§ **EXERCISE GOAL**:
Show every line of the data where the word "Theses" can be found.

PROVIDED ENTRIES: Begin

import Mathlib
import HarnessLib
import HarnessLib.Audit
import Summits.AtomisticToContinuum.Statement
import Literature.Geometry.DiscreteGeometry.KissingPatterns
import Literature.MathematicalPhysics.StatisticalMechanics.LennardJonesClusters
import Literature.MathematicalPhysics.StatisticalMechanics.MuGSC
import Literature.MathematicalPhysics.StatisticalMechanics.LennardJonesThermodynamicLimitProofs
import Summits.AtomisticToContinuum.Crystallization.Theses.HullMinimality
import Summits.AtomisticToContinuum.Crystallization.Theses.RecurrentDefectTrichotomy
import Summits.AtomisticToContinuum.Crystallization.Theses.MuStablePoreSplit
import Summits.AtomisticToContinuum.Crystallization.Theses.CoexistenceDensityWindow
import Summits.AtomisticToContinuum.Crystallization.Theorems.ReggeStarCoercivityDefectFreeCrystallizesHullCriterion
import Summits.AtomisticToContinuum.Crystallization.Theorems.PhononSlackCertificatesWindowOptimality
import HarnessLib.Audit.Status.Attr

PROVIDED ENTRIES: End

§ **EXPECTED ANSWER**:
import Summits.AtomisticToContinuum.Crystallization.Theses.HullMinimality
import Summits.AtomisticToContinuum.Crystallization.Theses.RecurrentDefectTrichotomy
import Summits.AtomisticToContinuum.Crystallization.Theses.MuStablePoreSplit
import Summits.AtomisticToContinuum.Crystallization.Theses.CoexistenceDensityWindow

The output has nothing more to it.